• [The task]: Whenever the string "HONEST" turns up in a line below, that line should be copied.
====== Exercise inputs
import Summits.QuantumFields.BalabanUV.Beta.GAN24.E3UnitSplitSum
import Summits.QuantumFields.BalabanUV.Beta.SpineRootedSc

/-!
# `BalabanUV.Beta.GAN24.E3UnitSplitLevelsVAt` — binder row G-an2-4 / (CONV-C), road S3 AT THE IN-BLOCK ROOT, V half: package (ρV-b0) of «ROOTED-S3-V»
# (OWNER gan24-p1-g21 (W11) «GO NOW, WANTED»; `gen21/BORNV-PLAN-v0.md` §3) — **THE THREE (V-H) UNIT TEMPLATES OF leaf-01's `E3UnitSplitLevels` ∕ `E3UnitSplitSum`
# (`e3VH_unit_split`, `e3VHTop_unit_split`, `e3VH0_unit_split`) FOR an1's ROOTED (V-H) TABLE `vhSAt ρ` AND an2's ROOTED BORDER INCREMENT `SpineRootedSc.borderIncAt d ρ`**
# (any root `ρ`; the generic template `e3VH_unit_split_of` BY NAME — only the off-diagonality of the rooted pieces is re-checked), plus the `ρ = 0` bridges
# (`borderIncAt_zero` ∕ `vhSAt_zero`).  The Λ twins are leaf-01 g60's `E3UnitSplitLevelsAt` (p295996).

NOT IN PRINT; OUR BOOKKEEPING (unit `b2b-balaban-gan24-p2`, gen 33 = prover-b2b-balaban-gan24-p2-g33-0, road-P2 chair of row G-an2-4; CRUX TEAM (2), 2026-08-21; mkroot METHOD:
same statements with `borderInc d Lc ↦ borderIncAt d ρ Lc`, `vhS d Lc ↦ vhSAt ρ d Lc`, names `…_at`; base modules untouched).  [folklore]; 0 `def`, 0 cited facts, 0 `def … : Prop`,
0 sorry; NO estimate of Bałaban's.  HONEST FRAMING (cell contract, verbatim): «discharging `BetaPertH` makes Bałaban's UV stability UNCONDITIONAL — a real constructive-QFT
result; it is NOT the continuum limit and NOT the Clay problem.»  HONEST DEPENDENCY (verbatim): «continuum YM on T⁴ ⇐ BetaPertH ∧ nine spine estimates (0/9 proved); BetaPertH
⇐ (D1) ∧ (D4) ∧ CAP+tail; G-an2-4 gates asym, D1 and NE2/3/4.»

## What (generic `d`; ANY root `ρ`)
* §1 blocks: `vh0At_inl_inl ∕ _inr_inr`, `borderIncAt_inl_inl ∕ _inr_inr`, `pushSum_vh0At_inl_inl ∕ _inr_inr`, `pushSum_borderIncAt_inl_inl ∕ _inr_inr` (the rooted (V-H) pieces are
  off-diagonal: an1's `packVH` has no ff ∕ mm block at any root).
* §2 templates: **`e3VH_unit_split_at`** (level `ℓ ≥ 1` pushed `k` times: `P = pushSum (Lc^(ℓ+1)) (Lc^k) (borderIncAt d ρ Lc (Lc^ℓ) κ u)`), **`e3VHTop_unit_split_at`** (`k = 0`),
  **`e3VH0_unit_split_at`** (birth `0`: `P = pushSum Lc (Lc^k) (mfNeg (vhSAt ρ d Lc κ u))`) — statements = the base templates symbol for symbol with the rooted pieces.
* §3 bridges `e3VH_template_lhs_zero_root` ∕ `e3VH0_template_lhs_zero_root` (at `ρ = 0` the rooted left-hand sides ARE the base ones).
USE: (ρV-b) `TaylorRowVAt`, (ρV-c) `S3ShapeVtAt` ∕ `S3RowV0At` read these where the base rows read `E3UnitSplit.e3VH*_unit_split`.  Discharges NOTHING of (hS, hSall) ∕ hB; NEVER
«G-an2-4 closed»; NOT D1, NOT BetaPertH, NOT continuum, NOT Clay.
-/

noncomputable section

open Finset
open scoped BigOperators
open Literature.MathematicalPhysics.QuantumFieldTheory
open Literature.MathematicalPhysics.QuantumFieldTheory.Balaban1983to89
open Literature.MathematicalPhysics.QuantumFieldTheory.Balaban1983to89.Beta
open ExpKernelCalculus (MKer)
open KernelSpecInstance (wH wΦ)
open KKTFluctuationKernel (GamΦ)
open OneStepResolventKernel (Fib KInv)
open StepJetData (mfNeg)
open InterLevelTransport (avgLift)
open AveragingHessianKernels (vhS packVH_inl_inl packVH_inr_inr)
open AveragingHessianKernelsRooted (vhSAt vhSAt_zero)
open BalabanCompositeJets (pushSum pushSum_inl_inl borderInc)
open Summit.QuantumFields.BalabanUV.Beta.SpineRooted (borderIncAt borderIncAt_zero)
open Summit.QuantumFields.BalabanUV.Beta.GAN24.E3UnitSplit (e3OfS pushSum_block_zero avgLift_block_zero e3VH_unit_split_of)

namespace Summit.QuantumFields.BalabanUV.Beta.GAN24.E3UnitSplitLevelsVAt

variable {d : ℕ}

/-! ## §1 The rooted (V-H) pieces are off-diagonal -/

section Blocks

variable {Lc : ℕ}

/-- [folklore] The rooted `S₀` (V-H) stencil has no field–field block (an1's `packVH`, any root). -/
theorem vh0At_inl_inl (ρ : Fin (d + 1) → ℤ) (κ : Fin (d + 1)) (u x z : Fin (d + 1) → ℤ) (α β : Fin (d + 1)) :
    mfNeg (vhSAt ρ d Lc rfl κ u) x z (Sum.inl α) (Sum.inl β) = 0 := by
  rw [StepJetData.mfNeg_inl_inl]; exact packVH_inl_inl _ Lc κ u x z α β

/-- [folklore] … and no multiplier–multiplier block. -/
theorem vh0At_inr_inr (ρ : Fin (d + 1) → ℤ) (κ : Fin (d + 1)) (u x z : Fin (d + 1) → ℤ) (μ ν : Fin (d + 1)) :
    mfNeg (vhSAt ρ d Lc rfl κ u) x z (Sum.inr μ) (Sum.inr ν) = 0 := by
  rw [StepJetData.mfNeg_inr_inr]; exact packVH_inr_inr _ Lc κ u x z μ ν

/-- [folklore] **THE ROOTED BORDER INCREMENT IS OFF-DIAGONAL**: no field–field block … -/
theorem borderIncAt_inl_inl (ρ : Fin (d + 1) → ℤ) {M : ℕ} (κ : Fin (d + 1)) (u x z : Fin (d + 1) → ℤ) (α β : Fin (d + 1)) :
    borderIncAt d ρ Lc M κ u x z (Sum.inl α) (Sum.inl β) = 0 := by
  simp only [borderIncAt]
  exact Finset.sum_eq_zero fun s _ => avgLift_block_zero _ _ _ (fun x z => vh0At_inl_inl ρ κ _ x z α β) x z

/-- [folklore] … and no multiplier–multiplier block. -/
theorem borderIncAt_inr_inr (ρ : Fin (d + 1) → ℤ) {M : ℕ} (κ : Fin (d + 1)) (u x z : Fin (d + 1) → ℤ) (μ ν : Fin (d + 1)) :
    borderIncAt d ρ Lc M κ u x z (Sum.inr μ) (Sum.inr ν) = 0 := by
  simp only [borderIncAt]
  exact Finset.sum_eq_zero fun s _ => avgLift_block_zero _ _ _ (fun x z => vh0At_inr_inr ρ κ _ x z μ ν) x z

/-- [folklore] A pushed rooted `S₀` (V-H) stencil is off-diagonal (ff). -/
theorem pushSum_vh0At_inl_inl (ρ : Fin (d + 1) → ℤ) {M L : ℕ} (κ : Fin (d + 1)) (u x z : Fin (d + 1) → ℤ) (α β : Fin (d + 1)) :
    pushSum M L (mfNeg (vhSAt ρ d Lc rfl κ u)) x z (Sum.inl α) (Sum.inl β) = 0 := by
  rw [pushSum_inl_inl, vh0At_inl_inl]

/-- [folklore] A pushed rooted `S₀` (V-H) stencil is off-diagonal (mm). -/
theorem pushSum_vh0At_inr_inr (ρ : Fin (d + 1) → ℤ) {M L : ℕ} (κ : Fin (d + 1)) (u x z : Fin (d + 1) → ℤ) (μ ν : Fin (d + 1)) :
    pushSum M L (mfNeg (vhSAt ρ d Lc rfl κ u)) x z (Sum.inr μ) (Sum.inr ν) = 0 :=
  pushSum_block_zero _ _ _ (fun x z => vh0At_inr_inr ρ κ u x z μ ν) x z

/-- [folklore] A pushed rooted border increment is off-diagonal (ff). -/
theorem pushSum_borderIncAt_inl_inl (ρ : Fin (d + 1) → ℤ) {M L M' : ℕ} (κ : Fin (d + 1)) (u x z : Fin (d + 1) → ℤ) (α β : Fin (d + 1)) :
    pushSum M L (borderIncAt d ρ Lc M' κ u) x z (Sum.inl α) (Sum.inl β) = 0 := by
  rw [pushSum_inl_inl, borderIncAt_inl_inl]

/-- [folklore] A pushed rooted border increment is off-diagonal (mm). -/
theorem pushSum_borderIncAt_inr_inr (ρ : Fin (d + 1) → ℤ) {M L M' : ℕ} (κ : Fin (d + 1)) (u x z : Fin (d + 1) → ℤ) (μ ν : Fin (d + 1)) :
    pushSum M L (borderIncAt d ρ Lc M' κ u) x z (Sum.inr μ) (Sum.inr ν) = 0 :=
  pushSum_block_zero _ _ _ (fun x z => borderIncAt_inr_inr ρ κ u x z μ ν) x z

end Blocks

/-! ## §2 The three rooted (V-H) templates -/

section Levels

variable {Lc : ℕ} [NeZero Lc]

/-- [folklore] **THE ROOTED (V-H) TEMPLATE, LEVEL `ℓ ≥ 1`, PUSHED `k` TIMES** (any root `ρ`): `P = pushSum (Lc^{ℓ+1}) (Lc^k) (borderIncAt d ρ Lc (Lc^ℓ) κ u)` in leaf-01's
`e3VH_unit_split_of` — the base `e3VH_unit_split` symbol for symbol with the rooted increment. -/
theorem e3VH_unit_split_at (ρ : Fin (d + 1) → ℤ) (cVH : ℝ) (ℓ k p : ℕ) (hp : p = ℓ + k + 1) (κ' : Fin (d + 1)) (u' x' z' : Fin (d + 1) → ℤ) (α β : Fin (d + 1)) :
    ((Lc : ℝ) ^ p) ^ (2 * (d + 1)) *
        e3OfS (Lc ^ p) (fun κ u => (((Lc : ℝ) ^ (d + 1)) ^ k * (cVH * ((Lc : ℝ) ^ ℓ) ^ (d + 2))) • pushSum (Lc ^ (ℓ + 1)) (Lc ^ k) (borderIncAt d ρ Lc (Lc ^ ℓ) κ u)) κ' u' x' z' (Sum.inl α) (Sum.inl β) =
      -(cVH / (Lc : ℝ) ^ (d + 1)) * ((Lc : ℝ) ^ p) ^ (-(2 : ℤ)) * (Lc : ℝ) ^ ℓ *
        ∑' y : Fin (d + 1) → ℤ,
          ((∑ l' : Fin (d + 1),
            (∑' w : Fin (d + 1) → ℤ, ∑ l : Fin (d + 1),
                (((Lc : ℝ) ^ p) ^ (2 * (d + 1)) * KInv (N := Lc ^ p) (d := d) (((Lc ^ p : ℕ) : ℤ) • x') w (Sum.inr α) (Sum.inr l)) *
                ∑ κ'' : Fin (d + 1), (((Lc : ℝ) ^ p) ^ (d + 1))⁻¹ * ∑' u : Fin (d + 1) → ℤ,
                  (((Lc : ℝ) ^ p) ^ (d + 2) * wH (N := Lc ^ p) κ'' κ' (u - ((Lc ^ p : ℕ) : ℤ) • u')) *
                    pushSum (Lc ^ (ℓ + 1)) (Lc ^ k) (borderIncAt d ρ Lc (Lc ^ ℓ) κ'' u) w y (Sum.inr l) (Sum.inl l')) *
              (((Lc : ℝ) ^ p) ^ (d + 2) * wH (N := Lc ^ p) l' β (y - ((Lc ^ p : ℕ) : ℤ) • z'))) +
          ∑ l' : Fin (d + 1),
            (∑' w : Fin (d + 1) → ℤ, ∑ l : Fin (d + 1),
                (((Lc : ℝ) ^ p) ^ (d + 2) * GamΦ (N := Lc ^ p) α x' l w) *
                ∑ κ'' : Fin (d + 1), (((Lc : ℝ) ^ p) ^ (d + 1))⁻¹ * ∑' u : Fin (d + 1) → ℤ,
                  (((Lc : ℝ) ^ p) ^ (d + 2) * wH (N := Lc ^ p) κ'' κ' (u - ((Lc ^ p : ℕ) : ℤ) • u')) *
                    pushSum (Lc ^ (ℓ + 1)) (Lc ^ k) (borderIncAt d ρ Lc (Lc ^ ℓ) κ'' u) w y (Sum.inl l) (Sum.inr l')) *
              (((Lc : ℝ) ^ p) ^ (2 * (d + 1)) *
                KInv (N := Lc ^ p) (d := d) y (((Lc ^ p : ℕ) : ℤ) • z') (Sum.inr l') (Sum.inr β))) :=
  e3VH_unit_split_of (Lc := Lc) (fun κ u => pushSum (Lc ^ (ℓ + 1)) (Lc ^ k) (borderIncAt d ρ Lc (Lc ^ ℓ) κ u))
    (fun κ u x z α β => pushSum_borderIncAt_inl_inl ρ κ u x z α β) (fun κ u x z μ ν => pushSum_borderIncAt_inr_inr ρ κ u x z μ ν)
    cVH ℓ k p hp κ' u' x' z' α β

/-- [folklore] **THE ROOTED (V-H) TEMPLATE, TOP LEVEL** (`k = 0`: the unpushed rooted top border increment, natural weight `cVH·M^{d+2}`, member `p = ℓ+1`). -/
theorem e3VHTop_unit_split_at (ρ : Fin (d + 1) → ℤ) (cVH : ℝ) (ℓ p : ℕ) (hp : p = ℓ + 1) (κ' : Fin (d + 1)) (u' x' z' : Fin (d + 1) → ℤ) (α β : Fin (d + 1)) :
    ((Lc : ℝ) ^ p) ^ (2 * (d + 1)) *
        e3OfS (Lc ^ p) (fun κ u => (cVH * ((Lc : ℝ) ^ ℓ) ^ (d + 2)) • borderIncAt d ρ Lc (Lc ^ ℓ) κ u) κ' u' x' z' (Sum.inl α) (Sum.inl β) =
      -(cVH / (Lc : ℝ) ^ (d + 1)) * ((Lc : ℝ) ^ p) ^ (-(2 : ℤ)) * (Lc : ℝ) ^ ℓ *
        ∑' y : Fin (d + 1) → ℤ,
          ((∑ l' : Fin (d + 1),
            (∑' w : Fin (d + 1) → ℤ, ∑ l : Fin (d + 1),
                (((Lc : ℝ) ^ p) ^ (2 * (d + 1)) * KInv (N := Lc ^ p) (d := d) (((Lc ^ p : ℕ) : ℤ) • x') w (Sum.inr α) (Sum.inr l)) *
                ∑ κ'' : Fin (d + 1), (((Lc : ℝ) ^ p) ^ (d + 1))⁻¹ * ∑' u : Fin (d + 1) → ℤ,
                  (((Lc : ℝ) ^ p) ^ (d + 2) * wH (N := Lc ^ p) κ'' κ' (u - ((Lc ^ p : ℕ) : ℤ) • u')) *
                    borderIncAt d ρ Lc (Lc ^ ℓ) κ'' u w y (Sum.inr l) (Sum.inl l')) *
              (((Lc : ℝ) ^ p) ^ (d + 2) * wH (N := Lc ^ p) l' β (y - ((Lc ^ p : ℕ) : ℤ) • z'))) +
          ∑ l' : Fin (d + 1),
            (∑' w : Fin (d + 1) → ℤ, ∑ l : Fin (d + 1),
                (((Lc : ℝ) ^ p) ^ (d + 2) * GamΦ (N := Lc ^ p) α x' l w) *
                ∑ κ'' : Fin (d + 1), (((Lc : ℝ) ^ p) ^ (d + 1))⁻¹ * ∑' u : Fin (d + 1) → ℤ,
                  (((Lc : ℝ) ^ p) ^ (d + 2) * wH (N := Lc ^ p) κ'' κ' (u - ((Lc ^ p : ℕ) : ℤ) • u')) *
                    borderIncAt d ρ Lc (Lc ^ ℓ) κ'' u w y (Sum.inl l) (Sum.inr l')) *
              (((Lc : ℝ) ^ p) ^ (2 * (d + 1)) *
                KInv (N := Lc ^ p) (d := d) y (((Lc ^ p : ℕ) : ℤ) • z') (Sum.inr l') (Sum.inr β))) := by
  simpa only [pow_zero, one_mul] using
    e3VH_unit_split_of (Lc := Lc) (fun κ u => borderIncAt d ρ Lc (Lc ^ ℓ) κ u) (fun κ u x z α β => borderIncAt_inl_inl ρ κ u x z α β)
      (fun κ u x z μ ν => borderIncAt_inr_inr ρ κ u x z μ ν) cVH ℓ 0 p (by simpa using hp) κ' u' x' z' α β

/-- [folklore] **THE ROOTED (V-H) TEMPLATE, LEVEL `0`, PUSHED `k` TIMES** (`S₀`'s rooted (V-H) stencil, natural weight `(Lc^{d+1})^k·cVH`, member `p = k+1`; `M = 1`):
`P = pushSum Lc (Lc^k) (mfNeg (vhSAt ρ d Lc κ u))` — the base `E3UnitSplitSum.e3VH0_unit_split` symbol for symbol with an1's rooted table. -/
theorem e3VH0_unit_split_at (ρ : Fin (d + 1) → ℤ) (cVH : ℝ) (k p : ℕ) (hp : p = k + 1) (κ' : Fin (d + 1)) (u' x' z' : Fin (d + 1) → ℤ) (α β : Fin (d + 1)) :
    ((Lc : ℝ) ^ p) ^ (2 * (d + 1)) *
        e3OfS (Lc ^ p) (fun κ u => (((Lc : ℝ) ^ (d + 1)) ^ k * cVH) • pushSum Lc (Lc ^ k) (mfNeg (vhSAt ρ d Lc rfl κ u))) κ' u' x' z' (Sum.inl α) (Sum.inl β) =
      -(cVH / (Lc : ℝ) ^ (d + 1)) * ((Lc : ℝ) ^ p) ^ (-(2 : ℤ)) *
        ∑' y : Fin (d + 1) → ℤ,
          ((∑ l' : Fin (d + 1),
            (∑' w : Fin (d + 1) → ℤ, ∑ l : Fin (d + 1),
                (((Lc : ℝ) ^ p) ^ (2 * (d + 1)) * KInv (N := Lc ^ p) (d := d) (((Lc ^ p : ℕ) : ℤ) • x') w (Sum.inr α) (Sum.inr l)) *
                ∑ κ'' : Fin (d + 1), (((Lc : ℝ) ^ p) ^ (d + 1))⁻¹ * ∑' u : Fin (d + 1) → ℤ,
                  (((Lc : ℝ) ^ p) ^ (d + 2) * wH (N := Lc ^ p) κ'' κ' (u - ((Lc ^ p : ℕ) : ℤ) • u')) *
                    pushSum Lc (Lc ^ k) (mfNeg (vhSAt ρ d Lc rfl κ'' u)) w y (Sum.inr l) (Sum.inl l')) *
              (((Lc : ℝ) ^ p) ^ (d + 2) * wH (N := Lc ^ p) l' β (y - ((Lc ^ p : ℕ) : ℤ) • z'))) +
          ∑ l' : Fin (d + 1),
            (∑' w : Fin (d + 1) → ℤ, ∑ l : Fin (d + 1),
                (((Lc : ℝ) ^ p) ^ (d + 2) * GamΦ (N := Lc ^ p) α x' l w) *
                ∑ κ'' : Fin (d + 1), (((Lc : ℝ) ^ p) ^ (d + 1))⁻¹ * ∑' u : Fin (d + 1) → ℤ,
                  (((Lc : ℝ) ^ p) ^ (d + 2) * wH (N := Lc ^ p) κ'' κ' (u - ((Lc ^ p : ℕ) : ℤ) • u')) *
                    pushSum Lc (Lc ^ k) (mfNeg (vhSAt ρ d Lc rfl κ'' u)) w y (Sum.inl l) (Sum.inr l')) *
              (((Lc : ℝ) ^ p) ^ (2 * (d + 1)) *
                KInv (N := Lc ^ p) (d := d) y (((Lc ^ p : ℕ) : ℤ) • z') (Sum.inr l') (Sum.inr β))) := by
  simpa only [pow_zero, one_pow, mul_one] using
    e3VH_unit_split_of (Lc := Lc) (fun κ u => pushSum Lc (Lc ^ k) (mfNeg (vhSAt ρ d Lc rfl κ u)))
      (fun κ u x z α β => pushSum_vh0At_inl_inl ρ κ u x z α β) (fun κ u x z μ ν => pushSum_vh0At_inr_inr ρ κ u x z μ ν) cVH 0 k p (by simpa using hp)
      κ' u' x' z' α β

/-! ## §3 Bridges at the corner root -/

omit [NeZero Lc] in
/-- [folklore] At `ρ = 0` the rooted pushed increment IS the base one (`borderIncAt_zero`): the template left-hand sides agree. -/
theorem e3VH_template_lhs_zero_root (ℓ k : ℕ) (κ : Fin (d + 1)) (u : Fin (d + 1) → ℤ) :
    pushSum (Lc ^ (ℓ + 1)) (Lc ^ k) (borderIncAt d 0 Lc (Lc ^ ℓ) κ u) = pushSum (Lc ^ (ℓ + 1)) (Lc ^ k) (borderInc d Lc (Lc ^ ℓ) κ u) := by
  rw [borderIncAt_zero]

omit [NeZero Lc] in
/-- [folklore] At `ρ = 0` the rooted `S₀` (V-H) stencil IS the base one (`vhSAt_zero`). -/
theorem e3VH0_template_lhs_zero_root (k : ℕ) (κ : Fin (d + 1)) (u : Fin (d + 1) → ℤ) :
    pushSum Lc (Lc ^ k) (mfNeg (vhSAt (0 : Fin (d + 1) → ℤ) d Lc rfl κ u)) = pushSum Lc (Lc ^ k) (mfNeg (vhS d Lc κ u)) := by
  rw [vhSAt_zero]

end Levels

end Summit.QuantumFields.BalabanUV.Beta.GAN24.E3UnitSplitLevelsVAt

end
============
• [Result for this exercise]:
0 sorry; NO estimate of Bałaban's.  HONEST FRAMING (cell contract, verbatim): «discharging `BetaPertH` makes Bałaban's UV stability UNCONDITIONAL — a real constructive-QFT
result; it is NOT the continuum limit and NOT the Clay problem.»  HONEST DEPENDENCY (verbatim): «continuum YM on T⁴ ⇐ BetaPertH ∧ nine spine estimates (0/9 proved); BetaPertH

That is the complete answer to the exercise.